The answer is to be an exact copy of the lines below running from the line with "have hCX : (C.support" down to the line with "isPiecePartition_bou", both ends included, and nothing more.

━━━━━━

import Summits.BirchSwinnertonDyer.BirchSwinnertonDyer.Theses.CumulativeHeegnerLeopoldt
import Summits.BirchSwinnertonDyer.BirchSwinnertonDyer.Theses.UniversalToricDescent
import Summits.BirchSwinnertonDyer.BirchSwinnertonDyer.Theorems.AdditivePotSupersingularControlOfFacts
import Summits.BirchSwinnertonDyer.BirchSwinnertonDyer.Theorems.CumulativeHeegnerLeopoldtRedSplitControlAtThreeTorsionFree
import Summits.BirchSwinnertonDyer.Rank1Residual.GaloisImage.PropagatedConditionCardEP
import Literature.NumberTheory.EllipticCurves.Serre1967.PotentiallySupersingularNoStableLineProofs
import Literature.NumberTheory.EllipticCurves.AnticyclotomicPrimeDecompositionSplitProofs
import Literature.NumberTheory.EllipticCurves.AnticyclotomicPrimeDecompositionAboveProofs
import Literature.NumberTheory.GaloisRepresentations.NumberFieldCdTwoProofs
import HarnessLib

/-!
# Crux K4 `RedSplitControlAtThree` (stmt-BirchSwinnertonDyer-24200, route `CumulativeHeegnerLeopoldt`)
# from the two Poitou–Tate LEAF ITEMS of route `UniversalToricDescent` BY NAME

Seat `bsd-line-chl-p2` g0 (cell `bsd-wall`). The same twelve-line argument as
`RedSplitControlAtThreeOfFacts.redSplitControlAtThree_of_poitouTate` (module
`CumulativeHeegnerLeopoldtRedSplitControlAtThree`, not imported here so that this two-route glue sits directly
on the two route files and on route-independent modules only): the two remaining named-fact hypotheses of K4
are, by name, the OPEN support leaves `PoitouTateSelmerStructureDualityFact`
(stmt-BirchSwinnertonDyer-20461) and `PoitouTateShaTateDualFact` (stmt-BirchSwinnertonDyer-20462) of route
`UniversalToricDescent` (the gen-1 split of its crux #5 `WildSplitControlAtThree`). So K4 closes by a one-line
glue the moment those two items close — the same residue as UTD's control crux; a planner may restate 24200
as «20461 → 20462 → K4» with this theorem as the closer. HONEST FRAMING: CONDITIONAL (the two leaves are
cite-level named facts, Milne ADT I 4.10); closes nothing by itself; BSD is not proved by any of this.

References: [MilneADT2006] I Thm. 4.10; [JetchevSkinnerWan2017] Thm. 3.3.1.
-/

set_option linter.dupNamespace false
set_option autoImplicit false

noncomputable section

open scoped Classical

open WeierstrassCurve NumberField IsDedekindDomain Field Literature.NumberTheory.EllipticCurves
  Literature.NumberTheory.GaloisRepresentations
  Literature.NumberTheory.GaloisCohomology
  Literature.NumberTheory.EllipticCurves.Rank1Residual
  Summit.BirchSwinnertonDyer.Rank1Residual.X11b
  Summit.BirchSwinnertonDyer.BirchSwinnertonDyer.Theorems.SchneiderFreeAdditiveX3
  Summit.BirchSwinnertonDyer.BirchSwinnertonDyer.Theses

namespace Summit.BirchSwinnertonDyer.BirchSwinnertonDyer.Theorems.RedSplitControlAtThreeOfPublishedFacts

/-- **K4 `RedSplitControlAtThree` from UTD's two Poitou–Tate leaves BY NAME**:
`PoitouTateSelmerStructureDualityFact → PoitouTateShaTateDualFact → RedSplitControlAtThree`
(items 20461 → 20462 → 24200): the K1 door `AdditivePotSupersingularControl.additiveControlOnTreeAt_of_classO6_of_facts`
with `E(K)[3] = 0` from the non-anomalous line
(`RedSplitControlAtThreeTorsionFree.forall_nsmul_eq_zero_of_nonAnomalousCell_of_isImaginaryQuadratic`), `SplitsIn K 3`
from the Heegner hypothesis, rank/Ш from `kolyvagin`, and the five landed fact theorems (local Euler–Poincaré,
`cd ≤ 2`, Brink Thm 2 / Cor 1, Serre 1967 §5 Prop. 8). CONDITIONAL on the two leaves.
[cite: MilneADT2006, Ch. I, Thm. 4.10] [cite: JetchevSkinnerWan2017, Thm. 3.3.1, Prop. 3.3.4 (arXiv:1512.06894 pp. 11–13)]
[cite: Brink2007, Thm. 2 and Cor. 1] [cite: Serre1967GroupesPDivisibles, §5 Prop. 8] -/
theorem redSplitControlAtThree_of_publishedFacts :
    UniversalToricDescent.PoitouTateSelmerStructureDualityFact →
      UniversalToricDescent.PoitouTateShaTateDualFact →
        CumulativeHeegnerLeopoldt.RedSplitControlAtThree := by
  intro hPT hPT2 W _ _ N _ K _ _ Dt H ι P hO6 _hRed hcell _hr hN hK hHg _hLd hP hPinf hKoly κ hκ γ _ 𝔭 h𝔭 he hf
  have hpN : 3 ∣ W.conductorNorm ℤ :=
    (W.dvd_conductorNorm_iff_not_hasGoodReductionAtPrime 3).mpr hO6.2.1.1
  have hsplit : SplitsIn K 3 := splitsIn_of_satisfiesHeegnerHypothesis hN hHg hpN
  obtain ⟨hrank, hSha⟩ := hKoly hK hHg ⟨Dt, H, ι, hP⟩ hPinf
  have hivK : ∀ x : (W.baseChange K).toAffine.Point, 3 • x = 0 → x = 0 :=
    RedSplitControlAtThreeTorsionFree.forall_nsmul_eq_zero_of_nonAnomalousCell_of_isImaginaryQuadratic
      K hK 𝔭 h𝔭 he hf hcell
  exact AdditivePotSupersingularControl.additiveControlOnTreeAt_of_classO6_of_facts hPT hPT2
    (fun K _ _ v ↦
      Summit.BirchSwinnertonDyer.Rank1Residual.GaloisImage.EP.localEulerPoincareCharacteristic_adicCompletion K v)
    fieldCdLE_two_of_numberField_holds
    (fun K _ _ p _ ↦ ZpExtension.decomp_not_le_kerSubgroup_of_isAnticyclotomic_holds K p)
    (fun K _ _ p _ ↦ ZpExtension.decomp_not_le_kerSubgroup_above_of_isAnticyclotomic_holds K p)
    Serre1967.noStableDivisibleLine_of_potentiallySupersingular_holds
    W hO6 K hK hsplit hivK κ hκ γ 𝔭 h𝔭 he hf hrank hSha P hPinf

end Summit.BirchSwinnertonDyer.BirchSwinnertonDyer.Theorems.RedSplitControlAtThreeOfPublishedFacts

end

━━━━━━

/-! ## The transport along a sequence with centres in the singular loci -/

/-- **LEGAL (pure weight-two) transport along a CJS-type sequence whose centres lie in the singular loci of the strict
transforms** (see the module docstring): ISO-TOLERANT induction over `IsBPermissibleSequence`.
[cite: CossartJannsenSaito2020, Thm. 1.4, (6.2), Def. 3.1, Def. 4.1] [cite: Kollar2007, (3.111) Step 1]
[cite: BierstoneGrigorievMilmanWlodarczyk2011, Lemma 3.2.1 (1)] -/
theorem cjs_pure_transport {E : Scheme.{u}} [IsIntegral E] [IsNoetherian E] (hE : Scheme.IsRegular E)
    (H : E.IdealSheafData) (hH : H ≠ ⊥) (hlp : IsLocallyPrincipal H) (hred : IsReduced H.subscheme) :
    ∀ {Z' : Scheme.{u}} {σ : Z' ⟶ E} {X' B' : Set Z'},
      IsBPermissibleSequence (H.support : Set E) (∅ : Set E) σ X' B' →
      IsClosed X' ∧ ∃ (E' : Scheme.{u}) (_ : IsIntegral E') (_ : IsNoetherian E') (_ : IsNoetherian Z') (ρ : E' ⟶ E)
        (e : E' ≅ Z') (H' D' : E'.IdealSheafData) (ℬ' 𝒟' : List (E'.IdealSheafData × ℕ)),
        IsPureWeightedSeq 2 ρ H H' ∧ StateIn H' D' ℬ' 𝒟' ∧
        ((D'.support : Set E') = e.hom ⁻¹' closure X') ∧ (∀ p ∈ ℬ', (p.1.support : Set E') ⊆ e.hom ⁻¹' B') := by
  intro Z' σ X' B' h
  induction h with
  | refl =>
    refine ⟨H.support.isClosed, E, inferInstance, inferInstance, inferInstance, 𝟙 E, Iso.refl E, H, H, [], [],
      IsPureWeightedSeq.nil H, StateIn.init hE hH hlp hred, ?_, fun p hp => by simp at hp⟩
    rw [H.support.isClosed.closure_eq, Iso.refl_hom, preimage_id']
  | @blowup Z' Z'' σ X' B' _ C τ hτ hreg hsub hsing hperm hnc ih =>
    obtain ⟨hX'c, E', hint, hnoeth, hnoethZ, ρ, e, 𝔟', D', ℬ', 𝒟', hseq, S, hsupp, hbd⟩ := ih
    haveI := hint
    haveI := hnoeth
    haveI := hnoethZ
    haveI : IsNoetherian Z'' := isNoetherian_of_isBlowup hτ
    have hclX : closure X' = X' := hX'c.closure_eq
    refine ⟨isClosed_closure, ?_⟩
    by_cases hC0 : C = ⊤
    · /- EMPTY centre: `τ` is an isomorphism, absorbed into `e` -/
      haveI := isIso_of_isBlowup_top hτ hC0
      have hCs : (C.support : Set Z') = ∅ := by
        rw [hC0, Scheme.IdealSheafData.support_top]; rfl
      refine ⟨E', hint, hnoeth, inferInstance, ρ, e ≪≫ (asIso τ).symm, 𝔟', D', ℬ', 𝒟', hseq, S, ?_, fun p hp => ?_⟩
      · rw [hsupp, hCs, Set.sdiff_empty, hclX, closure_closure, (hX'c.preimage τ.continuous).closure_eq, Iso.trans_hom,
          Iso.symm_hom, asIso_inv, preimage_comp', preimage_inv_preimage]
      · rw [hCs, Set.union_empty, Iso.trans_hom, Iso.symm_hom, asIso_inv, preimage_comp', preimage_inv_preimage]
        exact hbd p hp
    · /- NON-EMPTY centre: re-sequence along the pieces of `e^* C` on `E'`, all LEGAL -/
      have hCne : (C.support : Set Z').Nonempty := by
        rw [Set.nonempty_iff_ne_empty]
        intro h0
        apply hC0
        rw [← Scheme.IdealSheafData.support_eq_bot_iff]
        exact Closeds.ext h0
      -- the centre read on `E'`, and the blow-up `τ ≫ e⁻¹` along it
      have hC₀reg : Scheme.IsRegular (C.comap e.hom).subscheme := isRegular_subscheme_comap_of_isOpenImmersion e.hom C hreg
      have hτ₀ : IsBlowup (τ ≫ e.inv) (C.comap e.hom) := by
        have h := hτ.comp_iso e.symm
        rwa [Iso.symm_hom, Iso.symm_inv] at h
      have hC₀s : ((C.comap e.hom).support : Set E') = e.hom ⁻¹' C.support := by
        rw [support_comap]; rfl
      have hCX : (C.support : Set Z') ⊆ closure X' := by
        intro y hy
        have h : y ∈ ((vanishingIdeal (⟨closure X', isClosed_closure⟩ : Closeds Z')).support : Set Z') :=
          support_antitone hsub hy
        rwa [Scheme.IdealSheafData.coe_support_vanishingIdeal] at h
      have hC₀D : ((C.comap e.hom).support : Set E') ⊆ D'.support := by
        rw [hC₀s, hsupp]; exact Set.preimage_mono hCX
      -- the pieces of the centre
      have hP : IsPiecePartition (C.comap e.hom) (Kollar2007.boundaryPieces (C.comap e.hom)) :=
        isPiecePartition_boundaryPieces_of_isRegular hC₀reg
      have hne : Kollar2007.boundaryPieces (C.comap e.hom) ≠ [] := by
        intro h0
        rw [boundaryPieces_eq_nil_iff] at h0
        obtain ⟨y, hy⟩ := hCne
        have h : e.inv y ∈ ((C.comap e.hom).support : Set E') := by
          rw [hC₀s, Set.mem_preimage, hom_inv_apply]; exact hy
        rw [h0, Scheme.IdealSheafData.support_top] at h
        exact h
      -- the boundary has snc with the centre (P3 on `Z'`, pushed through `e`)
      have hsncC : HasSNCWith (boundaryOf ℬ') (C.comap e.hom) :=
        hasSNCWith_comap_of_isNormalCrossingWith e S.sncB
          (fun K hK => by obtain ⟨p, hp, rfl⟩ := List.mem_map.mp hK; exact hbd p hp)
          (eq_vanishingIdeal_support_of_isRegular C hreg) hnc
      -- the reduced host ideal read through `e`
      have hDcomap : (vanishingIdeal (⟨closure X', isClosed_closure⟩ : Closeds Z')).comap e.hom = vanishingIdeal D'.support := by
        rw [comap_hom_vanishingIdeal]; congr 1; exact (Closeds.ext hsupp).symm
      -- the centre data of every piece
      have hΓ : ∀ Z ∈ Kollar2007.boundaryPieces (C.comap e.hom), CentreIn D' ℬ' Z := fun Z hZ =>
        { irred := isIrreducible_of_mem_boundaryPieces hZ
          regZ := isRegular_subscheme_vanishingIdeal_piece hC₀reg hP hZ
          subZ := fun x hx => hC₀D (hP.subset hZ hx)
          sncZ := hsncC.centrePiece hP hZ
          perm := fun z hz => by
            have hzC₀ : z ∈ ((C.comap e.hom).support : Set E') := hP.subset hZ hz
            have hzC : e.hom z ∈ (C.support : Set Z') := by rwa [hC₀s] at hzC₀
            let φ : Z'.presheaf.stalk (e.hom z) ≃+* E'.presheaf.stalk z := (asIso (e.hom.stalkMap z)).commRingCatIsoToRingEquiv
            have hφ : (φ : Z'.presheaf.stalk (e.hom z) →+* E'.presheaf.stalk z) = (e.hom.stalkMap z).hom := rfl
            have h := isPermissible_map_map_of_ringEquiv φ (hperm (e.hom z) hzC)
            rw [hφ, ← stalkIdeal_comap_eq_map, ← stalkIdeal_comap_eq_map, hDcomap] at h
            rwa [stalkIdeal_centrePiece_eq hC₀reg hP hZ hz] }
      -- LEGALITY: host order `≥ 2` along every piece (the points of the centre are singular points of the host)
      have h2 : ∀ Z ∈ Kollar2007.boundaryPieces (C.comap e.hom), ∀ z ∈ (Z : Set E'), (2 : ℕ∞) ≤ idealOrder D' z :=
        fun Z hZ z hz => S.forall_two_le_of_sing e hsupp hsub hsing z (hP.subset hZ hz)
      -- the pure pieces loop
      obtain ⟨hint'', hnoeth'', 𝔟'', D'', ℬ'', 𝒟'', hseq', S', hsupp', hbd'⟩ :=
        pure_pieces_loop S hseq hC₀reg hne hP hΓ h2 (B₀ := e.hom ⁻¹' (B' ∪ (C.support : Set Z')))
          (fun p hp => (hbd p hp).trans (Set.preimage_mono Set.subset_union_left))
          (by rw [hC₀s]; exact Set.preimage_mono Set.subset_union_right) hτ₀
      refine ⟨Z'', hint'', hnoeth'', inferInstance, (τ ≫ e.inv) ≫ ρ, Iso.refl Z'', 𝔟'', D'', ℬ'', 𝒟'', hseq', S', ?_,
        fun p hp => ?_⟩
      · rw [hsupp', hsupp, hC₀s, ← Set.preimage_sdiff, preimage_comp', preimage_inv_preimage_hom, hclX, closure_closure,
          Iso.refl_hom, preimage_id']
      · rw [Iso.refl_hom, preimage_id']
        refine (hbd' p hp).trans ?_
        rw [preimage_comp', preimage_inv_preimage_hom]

━━━━━━

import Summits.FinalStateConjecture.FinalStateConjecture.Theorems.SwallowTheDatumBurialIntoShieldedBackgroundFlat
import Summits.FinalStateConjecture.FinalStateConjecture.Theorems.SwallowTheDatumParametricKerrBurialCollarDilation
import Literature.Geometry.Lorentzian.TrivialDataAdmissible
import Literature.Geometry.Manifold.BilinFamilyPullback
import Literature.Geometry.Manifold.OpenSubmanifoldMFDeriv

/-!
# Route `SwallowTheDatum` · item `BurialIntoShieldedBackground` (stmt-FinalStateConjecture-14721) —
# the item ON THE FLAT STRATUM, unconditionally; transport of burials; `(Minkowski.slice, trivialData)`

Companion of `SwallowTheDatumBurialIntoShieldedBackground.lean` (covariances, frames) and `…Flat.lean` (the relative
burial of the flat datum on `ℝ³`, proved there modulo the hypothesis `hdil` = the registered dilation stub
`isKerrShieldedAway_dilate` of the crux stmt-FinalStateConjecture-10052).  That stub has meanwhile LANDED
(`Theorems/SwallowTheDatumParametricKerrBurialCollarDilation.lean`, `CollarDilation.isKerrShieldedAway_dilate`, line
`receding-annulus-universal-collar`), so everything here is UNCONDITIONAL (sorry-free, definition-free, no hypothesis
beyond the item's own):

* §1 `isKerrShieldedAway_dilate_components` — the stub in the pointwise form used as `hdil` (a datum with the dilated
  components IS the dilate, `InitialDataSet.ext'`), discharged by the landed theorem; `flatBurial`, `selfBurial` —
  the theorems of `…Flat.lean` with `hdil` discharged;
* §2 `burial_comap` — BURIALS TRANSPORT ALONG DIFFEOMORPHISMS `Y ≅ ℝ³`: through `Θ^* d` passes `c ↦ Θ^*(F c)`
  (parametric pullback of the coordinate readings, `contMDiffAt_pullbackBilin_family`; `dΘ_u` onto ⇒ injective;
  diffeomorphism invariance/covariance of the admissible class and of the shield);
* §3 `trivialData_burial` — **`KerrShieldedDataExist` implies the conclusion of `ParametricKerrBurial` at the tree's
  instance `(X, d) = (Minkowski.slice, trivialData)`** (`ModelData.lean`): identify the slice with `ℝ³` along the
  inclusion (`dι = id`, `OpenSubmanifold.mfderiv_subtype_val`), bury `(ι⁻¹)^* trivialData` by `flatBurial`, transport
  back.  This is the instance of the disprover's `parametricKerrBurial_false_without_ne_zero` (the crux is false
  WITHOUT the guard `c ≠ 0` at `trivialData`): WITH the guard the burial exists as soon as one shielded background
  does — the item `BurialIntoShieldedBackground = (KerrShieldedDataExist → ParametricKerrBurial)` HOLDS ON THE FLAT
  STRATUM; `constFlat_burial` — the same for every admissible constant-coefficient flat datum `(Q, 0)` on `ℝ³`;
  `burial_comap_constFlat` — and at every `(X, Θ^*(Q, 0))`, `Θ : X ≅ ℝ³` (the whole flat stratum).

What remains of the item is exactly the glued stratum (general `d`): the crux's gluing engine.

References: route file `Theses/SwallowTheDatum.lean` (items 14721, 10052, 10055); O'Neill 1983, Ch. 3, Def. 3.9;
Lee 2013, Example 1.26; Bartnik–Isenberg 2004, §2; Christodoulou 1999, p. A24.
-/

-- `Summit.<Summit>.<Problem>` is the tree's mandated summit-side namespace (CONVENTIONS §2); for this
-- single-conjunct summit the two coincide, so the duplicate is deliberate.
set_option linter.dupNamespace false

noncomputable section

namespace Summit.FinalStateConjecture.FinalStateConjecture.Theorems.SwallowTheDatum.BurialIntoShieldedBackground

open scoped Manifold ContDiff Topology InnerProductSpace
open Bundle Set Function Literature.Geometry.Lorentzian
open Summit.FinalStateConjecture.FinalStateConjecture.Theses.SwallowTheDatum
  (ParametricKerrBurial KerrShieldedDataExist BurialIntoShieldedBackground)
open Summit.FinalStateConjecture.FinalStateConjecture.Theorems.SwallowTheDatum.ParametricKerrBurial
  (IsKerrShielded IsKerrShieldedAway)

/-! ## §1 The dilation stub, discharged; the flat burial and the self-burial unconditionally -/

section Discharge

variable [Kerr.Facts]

━━━━━━

* ANSWER FOR THIS EXERCISE:
      have hCX : (C.support : Set Z') ⊆ closure X' := by
        intro y hy
        have h : y ∈ ((vanishingIdeal (⟨closure X', isClosed_closure⟩ : Closeds Z')).support : Set Z') :=
          support_antitone hsub hy
        rwa [Scheme.IdealSheafData.coe_support_vanishingIdeal] at h
      have hC₀D : ((C.comap e.hom).support : Set E') ⊆ D'.support := by
        rw [hC₀s, hsupp]; exact Set.preimage_mono hCX
      -- the pieces of the centre
      have hP : IsPiecePartition (C.comap e.hom) (Kollar2007.boundaryPieces (C.comap e.hom)) :=
        isPiecePartition_boundaryPieces_of_isRegular hC₀reg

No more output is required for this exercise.